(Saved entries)
import Summits.BirchSwinnertonDyer.Rank1Residual.GaloisImage.KolyvaginLevelOneUnitCaseOfFacts
import Literature.NumberTheory.EllipticCurves.NonEisensteinPrimeOfSurjective
import Literature.NumberTheory.EllipticCurves.Rank1Residual.PrintShape
import Literature.NumberTheory.EllipticCurves.Rank1Residual.PeriodUnitProofs
import HarnessLib

/-!
# The EXOTIC unit case with `#Ш_an` a CONCLUSION: `[0]⁺` a `3`-adic unit and `3 ∤ ∏ c_ℓ` give
# `BSD(E,3)` and `ord₃ #Ш(E)_an = 0`, with NO hypothesis on `#Ш_an` and NO Gross–Zagier–Kolyvagin
# (cell `b2b-bsdres`, team n1011, row T-a5x-II (II.5); seat p13)

HONEST FRAMING (cell `b2b-bsdres`, run/shared/lean/b2b/bsd-rank1-residual/, verbatim in every
file): the goal of the cell is to DELETE the COMBINATION-SHAPED residual classes of the
Birch–Swinnerton-Dyer formula for ALL analytic-rank `≤ 1` elliptic curves over `ℚ` — "full BSD
formula for every rank `≤ 1` curve in class `C`" assembled STRICTLY from published theorems — so
that the rank-`≤ 1` remainder becomes exactly the CONSTRUCTION-SHAPED classes, which are TYPED
(missing-input `Prop`s), NOT attempted. This is not "finishing BSD". Team n1011 (N10/N11, the
additive block `X4 ∧ p = 3`): research route; no claim beyond the stated classes; the label X4 and
the mark of RESIDUAL-MAP §I N11 are UNCHANGED by this file; nothing is booked. Theorems only: no
definition, no named fact; EXOTIC rows stay REDUCED (to the PORT DICT3₁ + named facts), none closed.

## What and why

p271070 / `KolyvaginLevelOneUnitCaseOfFacts` (II.2) take the row condition "`3 ∤ #Ш(E)_an`" in the
form `shaAn W = q ∧ padicValRat 3 q = 0` — a hypothesis about the ANALYTIC order of `Ш`, whose very
evaluation presupposes the rank (through the regulator).  On the unit rows this is redundant: once
the level-one certificate has produced `#Sel^(3)(E/ℚ) = 1`, the rank is `0`
(`mordellWeilRank_eq_zero_of_card_selmerGroup_eq_one`, II.2), `Reg(E/ℚ) = 1`
(`regulator_eq_one_of_rank_zero`), `L(E,1) = [0]⁺_f · Ω⁺_f` (`IsNewformOf.entireLFunction_one_eq`,
Manin–Drinfeld / MTT §I.8), `Ω(E) = u · Ω⁺_f` with `|u|₃ = 1` (the period-transfer binder), so
`#Ш(E)_an = [0]⁺ · #E(ℚ)_tors² / (u · ∏ c_ℓ)` is a rational number with
`ord₃ #Ш_an = ord₃ [0]⁺ + 2·ord₃ #E(ℚ)_tors − ord₃ u − ord₃ ∏ c_ℓ = 0 + 0 − 0 − ord₃ ∏ c_ℓ`
(`[0]⁺` a `3`-adic unit is the certificate's own hypothesis `ratModP 3 [0]⁺ ≠ 0`; `E(ℚ)[3] = 0` from
surj(3), `padicValNat_torsionOrder_eq_zero_of_irreducible`).  Hence:

* `padicValRat_eq_zero_of_ratModP_ne_zero` — `ratModP p q ≠ 0 ⟹ ord_p q = 0` (any prime `p`).
* **`bsdp_three_and_shaAn_unit_of_dictionaryOne_of_tamagawa`** — II.2's `bsdp_three_of_dictionaryOne_of_facts`
  with the hypotheses `(hq : shaAn W = q) (hv : padicValRat 3 q = 0)` REPLACED by
  `(htam : ¬ 3 ∣ W.tamagawaProduct)`, and the CONCLUSION strengthened to
  `BSDp W 3 ∧ ∃ q : ℚ, shaAn W = q ∧ padicValRat 3 q = 0`: on an additive `3 ∤ c₃`, surj(3),
  `E(ℚ₃)[3] = 0`, `r_an = 0` row with `3 ∤ ∏ c_ℓ` and `[0]⁺` a `3`-adic unit, DICT3₁ gives BSD(E,3)
  AND that `#Ш(E)_an` is a `3`-adic unit — every hypothesis is an a-priori invariant (reduction
  data, image, local torsion, Tamagawa numbers, the mod-`3` `L`-value `[0]⁺`), none presupposes the
  rank or `#Ш_an`.
* `exists_kolyvaginDatum_bsdp_three_of_dictionaryOne_of_tamagawa` — `S, τ, η, D, v₃` discharged.

BINDERS OF RECORD (nothing hidden): named facts `hS24`, `hS24₂`, `hPT`, `hEP` · row conditions
`Addv W 3`, `¬3 ∣ c₃`, surj(3), `#E(ℚ₃)[3] = 1`, `r_an = 0`, `¬3 ∣ ∏ c_ℓ` · the instance
`[Finite E[3]]` · THE PORT DICT3₁ · `P`, `3 ∤ c_P`, the unit period transfer, `[0]⁺ ≠ 0 (mod 3)`.
Nothing booked; no mark / label changed; EXOTIC rows REDUCED, none closed.

References: B. Mazur, J. Tate, J. Teitelbaum, Invent. Math. 84 (1986) §I.8 [MazurTateTeitelbaum1986Invent];
R. L. Miller, LMS JCM 14 (2011) Def. 1.1 [Miller2011LMS]; C.-H. Kim, AJM 148 (2026) Thm. 3.13
[Kim2022StructureSelmer]; R. Sakamoto, JTNB 36 (2024) Thm. 4.4 [Sakamoto2024].
-/

noncomputable section

open scoped Classical NumberField ContRepresentation
open Field NumberField IsDedekindDomain
open WeierstrassCurve Literature.NumberTheory.EllipticCurves Literature.NumberTheory.EllipticCurves.ModularForms
  Literature.NumberTheory.EllipticCurves.Rank1Residual
  Literature.NumberTheory.EllipticCurves.Rank1Residual.Typed
  Literature.NumberTheory.GaloisRepresentations
  Literature.NumberTheory.GaloisRepresentations.DiscreteGaloisModule Literature.NumberTheory.GaloisCohomology
open Literature.NumberTheory.DiophantineGeometry.Dioph (ratModP)

namespace Summit.BirchSwinnertonDyer.Rank1Residual.GaloisImage

/-- **`ratModP p q ≠ 0 ⟹ ord_p q = 0`**: `ratModP p q = num(q) · den(q)⁻¹` in `ℤ/p` is non-zero only
if `p ∤ num(q)` and `p ∤ den(q)`. [folklore] -/
theorem padicValRat_eq_zero_of_ratModP_ne_zero {p : ℕ} [hp : Fact p.Prime] {q : ℚ}
    (h : ratModP p q ≠ 0) : padicValRat p q = 0 := by
  have hnum : ¬ (p : ℤ) ∣ q.num := by
    intro hd
    apply h
    rw [Literature.NumberTheory.DiophantineGeometry.Dioph.ratModP,
      (ZMod.intCast_zmod_eq_zero_iff_dvd q.num p).mpr hd, zero_mul]
  have hden : ¬ p ∣ q.den := by
    intro hd
    apply h
    rw [Literature.NumberTheory.DiophantineGeometry.Dioph.ratModP,
      (ZMod.natCast_eq_zero_iff q.den p).mpr hd, inv_zero, mul_zero]
  have hq0 : q ≠ 0 := by
    rintro rfl
    exact hnum (by simp)
  rw [padicValRat, padicValInt, padicValNat.eq_zero_of_not_dvd hden,
    padicValNat.eq_zero_of_not_dvd (fun hd => hnum (Int.natCast_dvd.mpr ?_))]
  · simp
  · simpa using hd

variable (W : WeierstrassCurve ℚ) [W.IsElliptic]

/-- **The EXOTIC unit case with `#Ш_an` a CONCLUSION.**  II.2's `bsdp_three_of_dictionaryOne_of_facts`
with `(hq : shaAn W = q) (hv : padicValRat 3 q = 0)` REPLACED by `htam : ¬ 3 ∣ ∏ c_ℓ` and the
conclusion STRENGTHENED to `BSD(E,3) ∧ ord₃ #Ш(E)_an = 0`.  Chain: DICT3₁ → Kato classes → certificate
(p266233) → `#Sel^(3) = 1` (p265535) → rank `0` and `Ш(3) = ⊥` (II.2, no GZK); then
`#Ш_an = L(E,1)·#tors²/(Ω·∏c·Reg)` with `Reg = 1` (rank `0`), `L(E,1) = [0]⁺·Ω⁺_f`
(`IsNewformOf.entireLFunction_one_eq`), `Ω = u·Ω⁺_f`: `#Ш_an = [0]⁺·#tors²/(u·∏c) ∈ ℚ`, and
`ord₃ = 0` from `ratModP 3 [0]⁺ ≠ 0`, `|u|₃ = 1`, `E(ℚ)[3] = 0` (surj(3)), `3 ∤ ∏c`.  Every
hypothesis is an a-priori invariant of the row; nothing presupposes the rank or `#Ш_an`.  NO tower,
NO (im), NO GZK.  EXOTIC rows REDUCED (to DICT3₁ + `hS24`, `hS24₂`, `hPT`, `hEP`), none closed;
nothing booked; no mark / label changed.
[cite: Kim2022StructureSelmer, Thm. 3.13] [cite: Sakamoto2024, Thm. 4.4 (p. 926)]
[cite: MazurTateTeitelbaum1986Invent, §I.8 (8.6)] [cite: Miller2011LMS, §1 and Def. 1.1] -/
theorem bsdp_three_and_shaAn_unit_of_dictionaryOne_of_tamagawa [W.IsGloballyMinimal]
    (hS24 : Sakamoto2024.kolyvaginSystems_freeRankOne_zmod_three_pow)
    (hS24₂ : Sakamoto2024.kolyvaginSystems_idealOfBasis_eq_fittingIdeal_zmod_three_pow)
    (hPT : poitouTate_selmerStructure_duality ℚ)
    (hEP : ∀ v : HeightOneSpectrum (𝓞 ℚ), localEulerPoincareCharacteristic (v.adicCompletion ℚ))
    [Finite (geomTorsion W ((3 : ℕ) : ℤ))]
    (hX : Addv W 3) (hc3 : ¬ 3 ∣ (W.baseChange ℚ_[3]).localTamagawaNumber ℤ_[3])
    (h3 : W.HasSurjectiveModNGaloisRep ((3 : ℕ) : ℤ)) (hr : W.analyticRank = 0)
    (ht : Nat.card {Q : (W.baseChange ℚ_[3]).toAffine.Point // (3 : ℕ) • Q = 0} = 1)
    (htam : ¬ 3 ∣ W.tamagawaProduct)
    (τ : absoluteGaloisGroup ℚ) (hτμ : τ ∈ rootsOfUnityFixer ℚ 3)
    (hτq : Nonempty (cokerSubOne (W.torsionGaloisModule ((3 : ℕ) : ℤ)) τ ≃+ ZMod 3))
    (S : Finset (Place ℚ)) (hS : ∀ w : InfinitePlace ℚ, (Sum.inl w : Place ℚ) ∈ S)
    (h3S : ∀ v : HeightOneSpectrum (𝓞 ℚ), ((3 : ℕ) : 𝓞 ℚ) ∈ v.asIdeal → (Sum.inr v : Place ℚ) ∈ S)
    (hbadS : ∀ v : HeightOneSpectrum (𝓞 ℚ), ¬ W.HasGoodReductionAt v → (Sum.inr v : Place ℚ) ∈ S)
    (D : KolyvaginDatum (W.torsionGaloisModule ((3 : ℕ) : ℤ)))
    (η : (q : HeightOneSpectrum (𝓞 ℚ)) → (ZMod (Ideal.absNorm q.asIdeal))ˣ)
    (hP : D.primes = frobeniusClassPrimes (W.torsionGaloisModule ((3 : ℕ) : ℤ))
      {v | (Sum.inr v : Place ℚ) ∈ S} τ 3)
    (hT : D.transverse = cyclotomicTransverse (W.torsionGaloisModule ((3 : ℕ) : ℤ)))
    (hD : D.HasCanonicalComparison 3 η)
    (v₃ : HeightOneSpectrum (𝓞 ℚ)) (hv₃ : ((3 : ℕ) : 𝓞 ℚ) ∈ v₃.asIdeal)
    (hDict : KatoKuriharaDictionaryThreeOneAt W 0 D v₃)
    {N : ℕ} [NeZero N] (P : ModularParametrizationData W N)
    (hManin : ¬ ((3 : ℕ) : ℤ) ∣ P.maninConstant)
    (hΩ : ∃ u : ℚ, ‖(u : ℚ_[3])‖ = 1 ∧ W.realPeriodRat = u * plusPeriod P.f)
    (hunit : ratModP 3 (ratPlusSymbol P.f 0) ≠ 0) :
    BSDp W 3 ∧ ∃ q : ℚ, shaAn W = (q : ℂ) ∧ padicValRat 3 q = 0 := by
  haveI : Fact (Nat.Prime 3) := ⟨Nat.prime_three⟩
  -- the Poitou–Tate family, the Kato classes, the certificate, `#Sel^(3) = 1`
  obtain ⟨inv, hperf, hsum, hunro, hcompl⟩ := hPT 3
  obtain ⟨κ₀, Λ, -, ⟨κ', hI4⟩, -, hΛker, hdict⟩ :=
    hDict hX hc3 h3 (by rw [ht, pow_zero]) hv₃ P hManin hΩ
  obtain ⟨w, ψ, -, hval⟩ := hdict ∅ D.isLevel_empty
  rw [kuriharaNumber_eq_ratModP_of_eq_one P.f 3 _ _ Finset.prod_empty ψ] at hval
  have hcert := apply_empty_not_mem_selmerGroup_kummer_of_dictionary W v₃ κ₀ κ' hI4 Λ hΛker hval rfl hunit
  have hsel : Nat.card (W.selmerGroup (3 : ℤ)) = 1 :=
    natCard_selmerGroup_three_eq_one_of_levelOne_certificate W hS24 hS24₂ h3 τ hτμ hτq inv hperf hsum
      hunro hcompl hEP S hS h3S hbadS D η hP hT hD κ' hcert
  -- rank `0`, hence `Reg = 1`
  have hr0 : W.mordellWeilRank = 0 :=
    mordellWeilRank_eq_zero_of_card_selmerGroup_eq_one W 3 (by exact_mod_cast hsel)
  have hReg : W.regulator = 1 := W.regulator_eq_one_of_rank_zero hr0
  -- `#Ш_an = [0]⁺ · #tors² / (u · ∏c)`
  obtain ⟨u, hu, hΩu⟩ := hΩ
  have hu0 : u ≠ 0 := by
    rintro rfl
    rw [Rat.cast_zero, norm_zero] at hu
    exact zero_ne_one hu
  have hΩf : 0 < plusPeriod P.f :=
    IsNewform0.plusPeriod_pos_holds P.isNewformOf.1 P.isNewformOf.coeffField_eq_bot
  have hT : 0 < W.torsionOrder := W.torsionOrder_pos_holds
  have hc : 0 < W.tamagawaProduct := W.tamagawaProduct_pos'
  set q : ℚ := ratPlusSymbol P.f 0 * (W.torsionOrder : ℚ) ^ 2 / (u * (W.tamagawaProduct : ℚ)) with hqdef
  have hsha : shaAn W = ((q : ℚ) : ℂ) := by
    rw [shaAn_def, W.leadingLCoeff_eq_of_analyticRank_eq_zero hr, P.isNewformOf.entireLFunction_one_eq,
      hReg, hΩu, hqdef]
    have hcC : ((W.tamagawaProduct : ℚ) : ℂ) ≠ 0 := by exact_mod_cast hc.ne'
    have huC : ((u : ℚ) : ℂ) ≠ 0 := by exact_mod_cast hu0
    have hΩfC : ((plusPeriod P.f : ℝ) : ℂ) ≠ 0 := by exact_mod_cast hΩf.ne'
    push_cast
    field_simp
  have hvq : padicValRat 3 q = 0 := by
    have h0 : padicValRat 3 (ratPlusSymbol P.f 0) = 0 := padicValRat_eq_zero_of_ratModP_ne_zero hunit
    have hsym0 : ratPlusSymbol P.f 0 ≠ 0 := by
      intro h
      apply hunit
      rw [h, Literature.NumberTheory.DiophantineGeometry.Dioph.ratModP]
      simp
    have huval : padicValRat 3 u = 0 := padicValRat_eq_zero_of_norm_ratCast_eq_one hu
    have hT0 : (W.torsionOrder : ℚ) ≠ 0 := by exact_mod_cast hT.ne'
    have hc0 : (W.tamagawaProduct : ℚ) ≠ 0 := by exact_mod_cast hc.ne'
    have hirr : W.HasIrreducibleModPGaloisRep 3 :=
      hasIrreducibleModPGaloisRep_of_hasSurjectiveModNGaloisRep W 3 h3
    have htors : padicValNat 3 W.torsionOrder = 0 := padicValNat_torsionOrder_eq_zero_of_irreducible W 3 hirr
    have htamv : padicValNat 3 W.tamagawaProduct = 0 := padicValNat.eq_zero_of_not_dvd htam
    rw [hqdef, padicValRat.div (mul_ne_zero hsym0 (pow_ne_zero 2 hT0)) (mul_ne_zero hu0 hc0),
      padicValRat.mul hsym0 (pow_ne_zero 2 hT0), padicValRat.pow, padicValRat.mul hu0 hc0, h0, huval,
      padicValRat.of_nat, padicValRat.of_nat, htors, htamv]
    simp
  exact ⟨bsdp_of_card_selmerGroup_eq_one_of_analyticRank_eq_zero W 3 hr hsha hvq (by exact_mod_cast hsel),
    q, hsha, hvq⟩

/-- **The same with `S`, `τ`, `η`, `D`, `v₃` discharged existentially** — the EXOTIC unit case from
NAMED FACTS + A-PRIORI ROW INVARIANTS + THE PORT: on an additive `3 ∤ c₃`, surj(3), `E(ℚ₃)[3] = 0`,
`r_an = 0`, `3 ∤ ∏ c_ℓ` row of a globally minimal `W/ℚ` with a modular parametrisation `P`,
`3 ∤ c_P`, the unit period transfer and `[0]⁺` a `3`-adic unit, granted `hS24`, `hS24₂`, `hPT`, `hEP`,
there are `S, τ, η, D, v₃` such that DICT3₁ implies `BSD(E,3)` and `ord₃ #Ш(E)_an = 0`.  Nothing
booked; EXOTIC rows REDUCED, none closed. [cite: Kim2022StructureSelmer, Thm. 3.13]
[cite: Sakamoto2024, Thm. 4.4 (p. 926)] [cite: Miller2011LMS, §1 and Def. 1.1] -/
theorem exists_kolyvaginDatum_bsdp_three_of_dictionaryOne_of_tamagawa [W.IsGloballyMinimal]
    (hS24 : Sakamoto2024.kolyvaginSystems_freeRankOne_zmod_three_pow)
    (hS24₂ : Sakamoto2024.kolyvaginSystems_idealOfBasis_eq_fittingIdeal_zmod_three_pow)
    (hPT : poitouTate_selmerStructure_duality ℚ)
    (hEP : ∀ v : HeightOneSpectrum (𝓞 ℚ), localEulerPoincareCharacteristic (v.adicCompletion ℚ))
    [Finite (geomTorsion W ((3 : ℕ) : ℤ))]
    (hX : Addv W 3) (hc3 : ¬ 3 ∣ (W.baseChange ℚ_[3]).localTamagawaNumber ℤ_[3])
    (h3 : W.HasSurjectiveModNGaloisRep ((3 : ℕ) : ℤ)) (hr : W.analyticRank = 0)
    (ht : Nat.card {Q : (W.baseChange ℚ_[3]).toAffine.Point // (3 : ℕ) • Q = 0} = 1)
    (htam : ¬ 3 ∣ W.tamagawaProduct)
    {N : ℕ} [NeZero N] (P : ModularParametrizationData W N)
    (hManin : ¬ ((3 : ℕ) : ℤ) ∣ P.maninConstant)
    (hΩ : ∃ u : ℚ, ‖(u : ℚ_[3])‖ = 1 ∧ W.realPeriodRat = u * plusPeriod P.f)
    (hunit : ratModP 3 (ratPlusSymbol P.f 0) ≠ 0) :
    ∃ (S : Finset (Place ℚ)) (τ : absoluteGaloisGroup ℚ)
      (η : (q : HeightOneSpectrum (𝓞 ℚ)) → (ZMod (Ideal.absNorm q.asIdeal))ˣ)
      (D : KolyvaginDatum (W.torsionGaloisModule ((3 : ℕ) : ℤ))) (v₃ : HeightOneSpectrum (𝓞 ℚ)),
      (∀ w : InfinitePlace ℚ, (Sum.inl w : Place ℚ) ∈ S) ∧
      (∀ v : HeightOneSpectrum (𝓞 ℚ), ((3 : ℕ) : 𝓞 ℚ) ∈ v.asIdeal → (Sum.inr v : Place ℚ) ∈ S) ∧
      (∀ v : HeightOneSpectrum (𝓞 ℚ), ¬ W.HasGoodReductionAt v → (Sum.inr v : Place ℚ) ∈ S) ∧
      τ ∈ rootsOfUnityFixer ℚ 3 ∧
      Nonempty (cokerSubOne (W.torsionGaloisModule ((3 : ℕ) : ℤ)) τ ≃+ ZMod 3) ∧
      D.primes = frobeniusClassPrimes (W.torsionGaloisModule ((3 : ℕ) : ℤ))
        {v | (Sum.inr v : Place ℚ) ∈ S} τ 3 ∧
      D.transverse = cyclotomicTransverse (W.torsionGaloisModule ((3 : ℕ) : ℤ)) ∧
      D.HasCanonicalComparison 3 η ∧ ((3 : ℕ) : 𝓞 ℚ) ∈ v₃.asIdeal ∧
      (KatoKuriharaDictionaryThreeOneAt W 0 D v₃ →
        BSDp W 3 ∧ ∃ q : ℚ, shaAn W = (q : ℂ) ∧ padicValRat 3 q = 0) := by
  haveI : Fact (Nat.Prime 3) := ⟨Nat.prime_three⟩
  obtain ⟨S, -, hS, h3S, hbadS⟩ := X11b.KummerPT.exists_exceptional_finset W 3 (∅ : Finset (Place ℚ))
  obtain ⟨τ, hτ, hτq⟩ := exists_rootsOfUnityFixer_cokerSubOne_equiv_zmod_three_of_surj W h3
  have hτμ : τ ∈ rootsOfUnityFixer ℚ 3 := hτ 3 (by norm_num)
  obtain ⟨η, D, hP, hT, hD⟩ :=
    FSComp.exists_eta_kolyvaginDatum_hasCanonicalComparison_frobeniusClassPrimes
      (W.torsionGaloisModule ((3 : ℕ) : ℤ)) 3 {v | (Sum.inr v : Place ℚ) ∈ S} hτμ hτq
      (cyclotomicTransverse (W.torsionGaloisModule ((3 : ℕ) : ℤ)))
  let v₃ : HeightOneSpectrum (𝓞 ℚ) := (Rat.HeightOneSpectrum.primesEquiv (R := 𝓞 ℚ)).symm ⟨3, Nat.prime_three⟩
  have hv₃ : ((3 : ℕ) : 𝓞 ℚ) ∈ v₃.asIdeal := three_mem_primesEquiv_symm_three
  exact ⟨S, τ, η, D, v₃, hS, h3S, hbadS, hτμ, hτq, hP, hT, hD, hv₃, fun hDict =>
    bsdp_three_and_shaAn_unit_of_dictionaryOne_of_tamagawa W hS24 hS24₂ hPT hEP hX hc3 h3 hr ht htam τ hτμ
      hτq S hS h3S hbadS D η hP hT hD v₃ hv₃ hDict P hManin hΩ hunit⟩

end Summit.BirchSwinnertonDyer.Rank1Residual.GaloisImage

end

### WORK INSTRUCTIONS:
Copy all lines of the preceding data that hold the word "htamv".

### YOUR RESPONSE:
    have htamv : padicValNat 3 W.tamagawaProduct = 0 := padicValNat.eq_zero_of_not_dvd htam
      padicValRat.of_nat, padicValRat.of_nat, htors, htamv]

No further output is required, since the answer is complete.